▶ **WORK TASK**:
For every line in the data below that contains "gives", copy the line.
#####
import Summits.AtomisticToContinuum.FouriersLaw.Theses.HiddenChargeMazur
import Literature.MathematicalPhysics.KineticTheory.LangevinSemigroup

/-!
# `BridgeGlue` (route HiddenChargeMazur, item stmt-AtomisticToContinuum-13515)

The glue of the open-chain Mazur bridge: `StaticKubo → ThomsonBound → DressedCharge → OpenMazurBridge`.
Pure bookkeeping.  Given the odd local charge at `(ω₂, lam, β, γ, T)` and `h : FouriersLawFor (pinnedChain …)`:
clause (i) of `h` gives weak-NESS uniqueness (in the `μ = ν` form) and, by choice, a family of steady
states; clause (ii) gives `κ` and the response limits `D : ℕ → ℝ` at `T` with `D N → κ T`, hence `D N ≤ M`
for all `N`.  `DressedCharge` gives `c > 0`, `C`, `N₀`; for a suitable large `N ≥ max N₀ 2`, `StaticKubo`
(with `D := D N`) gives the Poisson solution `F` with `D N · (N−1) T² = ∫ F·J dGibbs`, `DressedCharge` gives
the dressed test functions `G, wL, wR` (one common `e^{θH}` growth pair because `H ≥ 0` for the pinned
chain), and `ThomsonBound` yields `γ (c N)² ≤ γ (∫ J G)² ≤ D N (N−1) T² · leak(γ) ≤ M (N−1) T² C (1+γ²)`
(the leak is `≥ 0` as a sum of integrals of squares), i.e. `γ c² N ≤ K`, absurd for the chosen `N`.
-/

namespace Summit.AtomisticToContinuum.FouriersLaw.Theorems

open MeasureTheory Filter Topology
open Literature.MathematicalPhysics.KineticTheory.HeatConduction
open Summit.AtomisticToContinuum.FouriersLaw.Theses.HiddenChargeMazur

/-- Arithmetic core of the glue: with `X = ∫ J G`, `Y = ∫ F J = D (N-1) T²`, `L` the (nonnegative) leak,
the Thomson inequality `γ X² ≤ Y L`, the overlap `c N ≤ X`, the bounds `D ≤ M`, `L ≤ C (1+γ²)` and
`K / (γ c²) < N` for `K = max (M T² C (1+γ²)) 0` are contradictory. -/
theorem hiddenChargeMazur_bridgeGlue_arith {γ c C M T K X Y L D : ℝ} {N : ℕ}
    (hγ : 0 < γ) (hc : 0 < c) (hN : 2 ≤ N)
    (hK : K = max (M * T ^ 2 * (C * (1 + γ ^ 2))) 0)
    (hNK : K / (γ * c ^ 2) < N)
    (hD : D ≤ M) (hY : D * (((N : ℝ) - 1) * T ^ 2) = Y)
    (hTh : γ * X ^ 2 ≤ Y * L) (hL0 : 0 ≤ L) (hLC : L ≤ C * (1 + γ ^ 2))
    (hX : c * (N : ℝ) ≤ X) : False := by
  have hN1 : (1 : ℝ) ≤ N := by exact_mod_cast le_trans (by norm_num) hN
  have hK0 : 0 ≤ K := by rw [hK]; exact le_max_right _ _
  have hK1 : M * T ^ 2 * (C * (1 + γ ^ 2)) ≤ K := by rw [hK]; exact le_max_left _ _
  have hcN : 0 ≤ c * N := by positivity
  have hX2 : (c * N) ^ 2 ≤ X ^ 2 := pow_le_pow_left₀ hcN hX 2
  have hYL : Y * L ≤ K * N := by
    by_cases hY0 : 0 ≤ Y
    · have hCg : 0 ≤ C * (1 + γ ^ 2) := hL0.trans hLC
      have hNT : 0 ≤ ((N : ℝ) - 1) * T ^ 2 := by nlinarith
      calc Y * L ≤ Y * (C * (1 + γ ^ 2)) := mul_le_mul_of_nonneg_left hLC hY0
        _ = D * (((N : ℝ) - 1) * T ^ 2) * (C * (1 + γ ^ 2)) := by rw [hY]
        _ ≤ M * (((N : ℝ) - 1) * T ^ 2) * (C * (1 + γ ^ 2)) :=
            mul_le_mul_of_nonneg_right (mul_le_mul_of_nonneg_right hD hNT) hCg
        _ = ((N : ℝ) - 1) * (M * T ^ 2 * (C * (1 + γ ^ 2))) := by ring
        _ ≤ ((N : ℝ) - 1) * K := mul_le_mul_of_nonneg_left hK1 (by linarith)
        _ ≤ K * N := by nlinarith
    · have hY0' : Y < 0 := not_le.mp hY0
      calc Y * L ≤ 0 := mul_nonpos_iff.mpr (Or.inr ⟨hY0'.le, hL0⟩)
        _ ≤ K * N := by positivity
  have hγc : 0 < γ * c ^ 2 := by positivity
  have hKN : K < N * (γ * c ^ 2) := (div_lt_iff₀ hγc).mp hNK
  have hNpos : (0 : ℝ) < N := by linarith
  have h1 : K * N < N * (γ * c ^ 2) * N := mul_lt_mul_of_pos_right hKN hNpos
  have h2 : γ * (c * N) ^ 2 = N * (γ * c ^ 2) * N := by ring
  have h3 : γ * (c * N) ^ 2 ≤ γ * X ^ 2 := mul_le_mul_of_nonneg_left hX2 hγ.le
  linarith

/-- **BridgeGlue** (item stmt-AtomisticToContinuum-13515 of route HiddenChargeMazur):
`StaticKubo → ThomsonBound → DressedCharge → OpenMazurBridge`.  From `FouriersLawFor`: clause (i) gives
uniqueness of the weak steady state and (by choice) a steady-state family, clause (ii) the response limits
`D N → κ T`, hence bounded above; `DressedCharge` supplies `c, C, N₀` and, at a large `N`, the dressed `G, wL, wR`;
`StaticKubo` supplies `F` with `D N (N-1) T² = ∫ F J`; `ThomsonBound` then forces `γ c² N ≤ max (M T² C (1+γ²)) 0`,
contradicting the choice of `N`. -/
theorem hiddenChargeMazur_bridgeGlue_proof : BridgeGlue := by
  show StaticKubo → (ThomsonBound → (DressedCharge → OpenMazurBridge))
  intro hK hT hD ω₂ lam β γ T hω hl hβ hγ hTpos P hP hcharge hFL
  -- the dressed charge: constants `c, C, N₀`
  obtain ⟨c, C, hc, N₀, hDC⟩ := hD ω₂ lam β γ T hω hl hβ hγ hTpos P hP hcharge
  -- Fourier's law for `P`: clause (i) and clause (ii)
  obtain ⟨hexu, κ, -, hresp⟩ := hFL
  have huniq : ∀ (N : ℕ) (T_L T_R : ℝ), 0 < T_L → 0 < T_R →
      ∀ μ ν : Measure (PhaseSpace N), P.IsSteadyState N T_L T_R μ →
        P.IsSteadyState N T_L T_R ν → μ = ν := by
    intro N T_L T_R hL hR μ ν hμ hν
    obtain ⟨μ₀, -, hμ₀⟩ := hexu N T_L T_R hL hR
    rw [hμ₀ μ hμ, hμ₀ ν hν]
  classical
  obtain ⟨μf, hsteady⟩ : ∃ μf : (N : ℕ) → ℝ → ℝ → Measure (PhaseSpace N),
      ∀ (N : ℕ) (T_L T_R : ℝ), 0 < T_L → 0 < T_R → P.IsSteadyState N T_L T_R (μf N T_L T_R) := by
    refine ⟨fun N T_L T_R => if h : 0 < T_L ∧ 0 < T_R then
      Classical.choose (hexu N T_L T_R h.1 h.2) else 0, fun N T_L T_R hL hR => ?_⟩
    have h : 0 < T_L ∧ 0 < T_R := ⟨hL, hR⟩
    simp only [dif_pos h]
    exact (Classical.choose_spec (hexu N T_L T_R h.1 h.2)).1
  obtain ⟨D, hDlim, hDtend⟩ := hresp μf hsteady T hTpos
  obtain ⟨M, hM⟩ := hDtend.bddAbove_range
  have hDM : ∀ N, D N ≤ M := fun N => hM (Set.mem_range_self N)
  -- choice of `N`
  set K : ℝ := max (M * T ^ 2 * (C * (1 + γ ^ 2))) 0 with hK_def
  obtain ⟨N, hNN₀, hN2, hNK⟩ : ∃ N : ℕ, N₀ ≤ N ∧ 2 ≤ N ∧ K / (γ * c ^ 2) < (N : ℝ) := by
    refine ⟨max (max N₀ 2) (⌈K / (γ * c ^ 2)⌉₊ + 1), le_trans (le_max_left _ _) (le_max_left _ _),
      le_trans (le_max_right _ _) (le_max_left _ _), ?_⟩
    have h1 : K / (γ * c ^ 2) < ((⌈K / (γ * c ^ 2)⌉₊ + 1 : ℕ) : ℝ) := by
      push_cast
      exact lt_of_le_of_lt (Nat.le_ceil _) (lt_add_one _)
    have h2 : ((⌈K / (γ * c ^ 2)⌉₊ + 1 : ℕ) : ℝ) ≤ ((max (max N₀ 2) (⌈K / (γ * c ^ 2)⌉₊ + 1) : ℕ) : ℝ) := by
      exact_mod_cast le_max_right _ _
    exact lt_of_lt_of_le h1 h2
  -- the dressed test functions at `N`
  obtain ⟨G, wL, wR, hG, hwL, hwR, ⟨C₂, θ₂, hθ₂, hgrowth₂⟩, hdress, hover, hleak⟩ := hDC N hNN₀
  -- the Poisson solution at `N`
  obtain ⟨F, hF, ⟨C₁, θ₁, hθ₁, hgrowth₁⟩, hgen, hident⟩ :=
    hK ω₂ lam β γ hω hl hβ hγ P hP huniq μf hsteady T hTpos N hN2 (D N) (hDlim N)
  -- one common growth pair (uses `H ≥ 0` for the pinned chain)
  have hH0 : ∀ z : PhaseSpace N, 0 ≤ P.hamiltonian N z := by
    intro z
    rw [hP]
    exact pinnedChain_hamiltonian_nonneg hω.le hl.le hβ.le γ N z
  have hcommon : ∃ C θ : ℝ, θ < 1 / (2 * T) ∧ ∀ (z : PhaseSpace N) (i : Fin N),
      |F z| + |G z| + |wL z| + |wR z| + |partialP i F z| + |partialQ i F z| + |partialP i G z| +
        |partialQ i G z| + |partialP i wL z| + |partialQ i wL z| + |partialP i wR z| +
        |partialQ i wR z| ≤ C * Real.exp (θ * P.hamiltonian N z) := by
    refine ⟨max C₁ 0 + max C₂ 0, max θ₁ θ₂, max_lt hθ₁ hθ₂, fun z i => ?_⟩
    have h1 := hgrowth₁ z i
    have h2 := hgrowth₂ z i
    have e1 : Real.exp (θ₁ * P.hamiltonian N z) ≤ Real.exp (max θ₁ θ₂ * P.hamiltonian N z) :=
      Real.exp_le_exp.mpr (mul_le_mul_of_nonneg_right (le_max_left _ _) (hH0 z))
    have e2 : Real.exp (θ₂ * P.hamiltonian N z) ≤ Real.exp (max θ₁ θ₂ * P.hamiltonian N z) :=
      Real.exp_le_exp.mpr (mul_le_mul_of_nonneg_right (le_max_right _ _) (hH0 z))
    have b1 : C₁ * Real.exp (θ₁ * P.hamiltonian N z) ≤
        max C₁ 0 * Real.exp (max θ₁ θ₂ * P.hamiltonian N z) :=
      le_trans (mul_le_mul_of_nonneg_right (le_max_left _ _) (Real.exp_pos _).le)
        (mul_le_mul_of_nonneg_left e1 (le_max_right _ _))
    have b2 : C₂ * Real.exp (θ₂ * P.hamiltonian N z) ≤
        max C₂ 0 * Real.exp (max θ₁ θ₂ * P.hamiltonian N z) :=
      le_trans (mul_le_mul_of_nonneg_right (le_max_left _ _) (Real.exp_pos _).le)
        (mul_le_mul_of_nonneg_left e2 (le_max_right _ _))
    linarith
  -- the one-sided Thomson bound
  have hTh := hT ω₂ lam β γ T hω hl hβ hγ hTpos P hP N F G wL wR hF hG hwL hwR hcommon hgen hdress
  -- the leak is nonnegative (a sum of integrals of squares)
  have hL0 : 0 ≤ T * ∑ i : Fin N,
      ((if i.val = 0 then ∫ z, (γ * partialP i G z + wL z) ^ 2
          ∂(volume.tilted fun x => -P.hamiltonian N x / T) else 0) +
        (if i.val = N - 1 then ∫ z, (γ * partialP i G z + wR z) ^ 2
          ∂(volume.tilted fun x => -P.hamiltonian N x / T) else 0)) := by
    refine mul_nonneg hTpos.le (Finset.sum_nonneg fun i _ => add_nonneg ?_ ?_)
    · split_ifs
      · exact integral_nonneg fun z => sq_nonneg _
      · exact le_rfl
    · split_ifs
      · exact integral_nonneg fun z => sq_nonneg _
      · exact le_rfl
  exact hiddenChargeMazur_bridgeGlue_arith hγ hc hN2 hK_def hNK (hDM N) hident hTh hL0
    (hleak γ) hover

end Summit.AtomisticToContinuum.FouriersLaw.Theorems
#####
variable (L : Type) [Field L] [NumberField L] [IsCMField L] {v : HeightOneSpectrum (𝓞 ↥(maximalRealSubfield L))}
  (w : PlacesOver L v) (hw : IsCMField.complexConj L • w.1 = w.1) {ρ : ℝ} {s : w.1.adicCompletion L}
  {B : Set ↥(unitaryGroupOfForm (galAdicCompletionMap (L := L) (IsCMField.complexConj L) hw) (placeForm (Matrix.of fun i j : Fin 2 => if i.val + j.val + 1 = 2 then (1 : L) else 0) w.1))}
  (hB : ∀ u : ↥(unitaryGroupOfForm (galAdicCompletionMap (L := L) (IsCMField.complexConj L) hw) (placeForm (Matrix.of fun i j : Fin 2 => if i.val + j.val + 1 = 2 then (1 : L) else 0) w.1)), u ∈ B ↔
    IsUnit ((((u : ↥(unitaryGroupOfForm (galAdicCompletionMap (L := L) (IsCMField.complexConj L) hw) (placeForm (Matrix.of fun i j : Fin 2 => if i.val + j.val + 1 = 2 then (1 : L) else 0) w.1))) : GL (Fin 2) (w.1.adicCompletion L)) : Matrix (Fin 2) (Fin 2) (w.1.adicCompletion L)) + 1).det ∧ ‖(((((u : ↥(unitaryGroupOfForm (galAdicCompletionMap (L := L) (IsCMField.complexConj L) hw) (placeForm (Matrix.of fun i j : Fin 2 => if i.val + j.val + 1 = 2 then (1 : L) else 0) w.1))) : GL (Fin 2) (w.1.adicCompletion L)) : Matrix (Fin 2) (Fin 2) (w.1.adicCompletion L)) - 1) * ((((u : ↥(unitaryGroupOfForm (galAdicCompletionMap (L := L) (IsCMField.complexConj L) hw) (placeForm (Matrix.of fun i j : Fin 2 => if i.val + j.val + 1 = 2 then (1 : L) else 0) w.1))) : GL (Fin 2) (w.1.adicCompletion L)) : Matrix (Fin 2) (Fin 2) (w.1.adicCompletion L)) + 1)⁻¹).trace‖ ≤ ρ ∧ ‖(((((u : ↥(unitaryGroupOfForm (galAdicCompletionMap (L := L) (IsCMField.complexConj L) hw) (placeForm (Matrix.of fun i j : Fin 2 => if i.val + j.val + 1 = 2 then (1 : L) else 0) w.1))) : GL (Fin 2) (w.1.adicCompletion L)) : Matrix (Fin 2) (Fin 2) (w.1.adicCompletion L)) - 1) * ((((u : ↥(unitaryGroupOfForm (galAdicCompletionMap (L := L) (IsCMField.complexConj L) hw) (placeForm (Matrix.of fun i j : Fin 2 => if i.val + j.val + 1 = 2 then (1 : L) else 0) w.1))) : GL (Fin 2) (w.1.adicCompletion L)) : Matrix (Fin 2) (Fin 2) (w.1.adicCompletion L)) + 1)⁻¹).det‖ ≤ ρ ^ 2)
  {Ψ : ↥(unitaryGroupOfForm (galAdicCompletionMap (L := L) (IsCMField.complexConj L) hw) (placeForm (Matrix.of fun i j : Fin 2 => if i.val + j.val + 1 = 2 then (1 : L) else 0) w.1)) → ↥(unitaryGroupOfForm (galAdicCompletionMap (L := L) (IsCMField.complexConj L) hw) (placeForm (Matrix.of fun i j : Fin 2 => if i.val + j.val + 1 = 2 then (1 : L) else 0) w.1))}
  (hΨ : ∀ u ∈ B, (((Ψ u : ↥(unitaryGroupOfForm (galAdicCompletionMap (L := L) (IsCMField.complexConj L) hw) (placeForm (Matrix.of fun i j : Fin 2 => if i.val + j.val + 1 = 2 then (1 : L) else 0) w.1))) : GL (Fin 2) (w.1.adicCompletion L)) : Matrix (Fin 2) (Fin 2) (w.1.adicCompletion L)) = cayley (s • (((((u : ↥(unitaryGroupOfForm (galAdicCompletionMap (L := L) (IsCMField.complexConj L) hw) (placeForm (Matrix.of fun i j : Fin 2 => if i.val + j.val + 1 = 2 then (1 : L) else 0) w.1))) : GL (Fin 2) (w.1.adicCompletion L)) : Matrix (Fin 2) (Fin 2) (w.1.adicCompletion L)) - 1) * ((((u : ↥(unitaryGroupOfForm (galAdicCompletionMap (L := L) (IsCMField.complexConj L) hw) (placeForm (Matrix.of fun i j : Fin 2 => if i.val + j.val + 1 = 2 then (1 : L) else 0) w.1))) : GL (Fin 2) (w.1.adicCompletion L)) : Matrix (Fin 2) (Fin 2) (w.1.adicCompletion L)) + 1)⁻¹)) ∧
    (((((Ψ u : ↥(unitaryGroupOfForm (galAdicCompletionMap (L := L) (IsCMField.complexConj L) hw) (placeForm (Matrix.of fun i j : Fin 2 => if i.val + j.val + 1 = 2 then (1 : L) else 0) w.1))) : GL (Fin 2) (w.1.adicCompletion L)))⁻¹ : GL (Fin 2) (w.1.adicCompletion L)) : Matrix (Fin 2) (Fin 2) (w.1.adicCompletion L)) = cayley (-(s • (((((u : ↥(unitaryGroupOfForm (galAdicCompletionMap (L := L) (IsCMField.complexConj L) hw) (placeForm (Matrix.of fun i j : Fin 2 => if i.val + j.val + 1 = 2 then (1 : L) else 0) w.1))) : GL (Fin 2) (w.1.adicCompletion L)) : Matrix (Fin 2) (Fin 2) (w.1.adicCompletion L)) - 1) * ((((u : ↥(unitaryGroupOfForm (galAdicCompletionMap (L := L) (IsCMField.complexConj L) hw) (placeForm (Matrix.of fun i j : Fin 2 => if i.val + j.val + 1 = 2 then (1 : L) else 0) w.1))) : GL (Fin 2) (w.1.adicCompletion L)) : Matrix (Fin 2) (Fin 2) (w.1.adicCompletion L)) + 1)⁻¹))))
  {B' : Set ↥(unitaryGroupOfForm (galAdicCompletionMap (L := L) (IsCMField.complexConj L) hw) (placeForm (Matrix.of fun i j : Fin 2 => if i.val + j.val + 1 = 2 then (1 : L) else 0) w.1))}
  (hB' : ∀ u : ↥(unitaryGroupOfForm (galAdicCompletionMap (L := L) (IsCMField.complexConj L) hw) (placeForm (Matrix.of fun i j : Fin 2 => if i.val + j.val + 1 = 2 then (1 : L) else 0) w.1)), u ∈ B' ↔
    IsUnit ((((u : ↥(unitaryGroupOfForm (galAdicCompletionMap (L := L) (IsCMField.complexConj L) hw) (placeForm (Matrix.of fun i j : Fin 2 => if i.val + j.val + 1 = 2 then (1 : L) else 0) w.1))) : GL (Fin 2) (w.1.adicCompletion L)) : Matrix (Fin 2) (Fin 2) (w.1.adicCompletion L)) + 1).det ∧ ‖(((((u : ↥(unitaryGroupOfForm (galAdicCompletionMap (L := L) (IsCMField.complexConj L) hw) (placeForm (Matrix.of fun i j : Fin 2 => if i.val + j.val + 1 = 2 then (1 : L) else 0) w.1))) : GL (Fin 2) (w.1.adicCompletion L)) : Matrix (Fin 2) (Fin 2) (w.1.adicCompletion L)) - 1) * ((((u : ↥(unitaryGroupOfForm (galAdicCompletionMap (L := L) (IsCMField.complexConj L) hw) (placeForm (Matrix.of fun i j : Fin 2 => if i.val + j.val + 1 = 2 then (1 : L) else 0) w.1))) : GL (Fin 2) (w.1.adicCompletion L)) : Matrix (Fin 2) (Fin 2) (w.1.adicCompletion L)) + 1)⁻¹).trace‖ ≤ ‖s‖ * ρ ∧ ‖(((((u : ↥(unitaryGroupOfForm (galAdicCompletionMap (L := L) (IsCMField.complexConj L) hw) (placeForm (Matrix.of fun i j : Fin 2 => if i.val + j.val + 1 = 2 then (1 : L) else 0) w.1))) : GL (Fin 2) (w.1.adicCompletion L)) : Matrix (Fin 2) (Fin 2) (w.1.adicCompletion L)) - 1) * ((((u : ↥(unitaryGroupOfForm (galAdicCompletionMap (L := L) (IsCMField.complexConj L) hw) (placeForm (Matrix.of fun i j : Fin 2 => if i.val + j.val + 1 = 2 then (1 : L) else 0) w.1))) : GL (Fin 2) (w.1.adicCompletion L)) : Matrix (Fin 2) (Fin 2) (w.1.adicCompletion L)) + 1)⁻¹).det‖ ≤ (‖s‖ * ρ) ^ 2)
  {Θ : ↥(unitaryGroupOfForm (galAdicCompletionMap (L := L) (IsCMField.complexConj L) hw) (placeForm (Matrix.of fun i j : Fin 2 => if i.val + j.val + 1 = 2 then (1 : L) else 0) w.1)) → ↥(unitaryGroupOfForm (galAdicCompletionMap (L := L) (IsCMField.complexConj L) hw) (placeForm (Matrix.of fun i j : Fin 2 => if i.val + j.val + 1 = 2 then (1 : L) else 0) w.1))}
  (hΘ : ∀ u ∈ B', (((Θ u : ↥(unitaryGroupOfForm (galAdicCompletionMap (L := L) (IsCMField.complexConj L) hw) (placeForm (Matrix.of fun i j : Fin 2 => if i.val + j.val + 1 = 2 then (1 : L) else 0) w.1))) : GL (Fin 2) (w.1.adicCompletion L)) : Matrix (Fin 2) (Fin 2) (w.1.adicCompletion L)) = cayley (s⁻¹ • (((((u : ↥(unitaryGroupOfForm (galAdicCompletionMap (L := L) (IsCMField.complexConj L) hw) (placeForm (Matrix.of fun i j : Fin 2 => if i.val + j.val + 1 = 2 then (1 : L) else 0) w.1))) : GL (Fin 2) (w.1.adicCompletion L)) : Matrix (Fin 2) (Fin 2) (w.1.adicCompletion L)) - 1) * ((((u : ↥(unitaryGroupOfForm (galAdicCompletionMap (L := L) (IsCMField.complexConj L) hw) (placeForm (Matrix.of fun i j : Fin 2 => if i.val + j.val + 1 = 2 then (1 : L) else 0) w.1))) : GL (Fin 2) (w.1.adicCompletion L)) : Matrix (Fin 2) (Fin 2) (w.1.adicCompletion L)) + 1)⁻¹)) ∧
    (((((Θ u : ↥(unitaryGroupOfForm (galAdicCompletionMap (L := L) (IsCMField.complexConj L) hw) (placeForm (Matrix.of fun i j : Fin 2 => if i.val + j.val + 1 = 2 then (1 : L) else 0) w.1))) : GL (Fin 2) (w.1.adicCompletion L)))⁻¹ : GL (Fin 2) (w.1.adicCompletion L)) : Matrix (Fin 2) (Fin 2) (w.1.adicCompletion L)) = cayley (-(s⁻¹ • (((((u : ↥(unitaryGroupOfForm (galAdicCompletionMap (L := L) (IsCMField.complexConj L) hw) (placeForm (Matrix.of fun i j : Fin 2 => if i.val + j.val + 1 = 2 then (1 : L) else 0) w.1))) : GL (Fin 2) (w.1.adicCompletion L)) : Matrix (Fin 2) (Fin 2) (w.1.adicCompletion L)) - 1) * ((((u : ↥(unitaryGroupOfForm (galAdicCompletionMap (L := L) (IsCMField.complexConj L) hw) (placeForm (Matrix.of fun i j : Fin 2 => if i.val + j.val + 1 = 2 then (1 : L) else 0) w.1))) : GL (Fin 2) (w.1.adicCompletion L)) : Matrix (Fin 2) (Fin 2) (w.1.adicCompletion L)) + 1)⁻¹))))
#####
▶ **OUTPUT**:
clause (i) of `h` gives weak-NESS uniqueness (in the `μ = ν` form) and, by choice, a family of steady
states; clause (ii) gives `κ` and the response limits `D : ℕ → ℝ` at `T` with `D N → κ T`, hence `D N ≤ M`
for all `N`.  `DressedCharge` gives `c > 0`, `C`, `N₀`; for a suitable large `N ≥ max N₀ 2`, `StaticKubo`
(with `D := D N`) gives the Poisson solution `F` with `D N · (N−1) T² = ∫ F·J dGibbs`, `DressedCharge` gives
`StaticKubo → ThomsonBound → DressedCharge → OpenMazurBridge`.  From `FouriersLawFor`: clause (i) gives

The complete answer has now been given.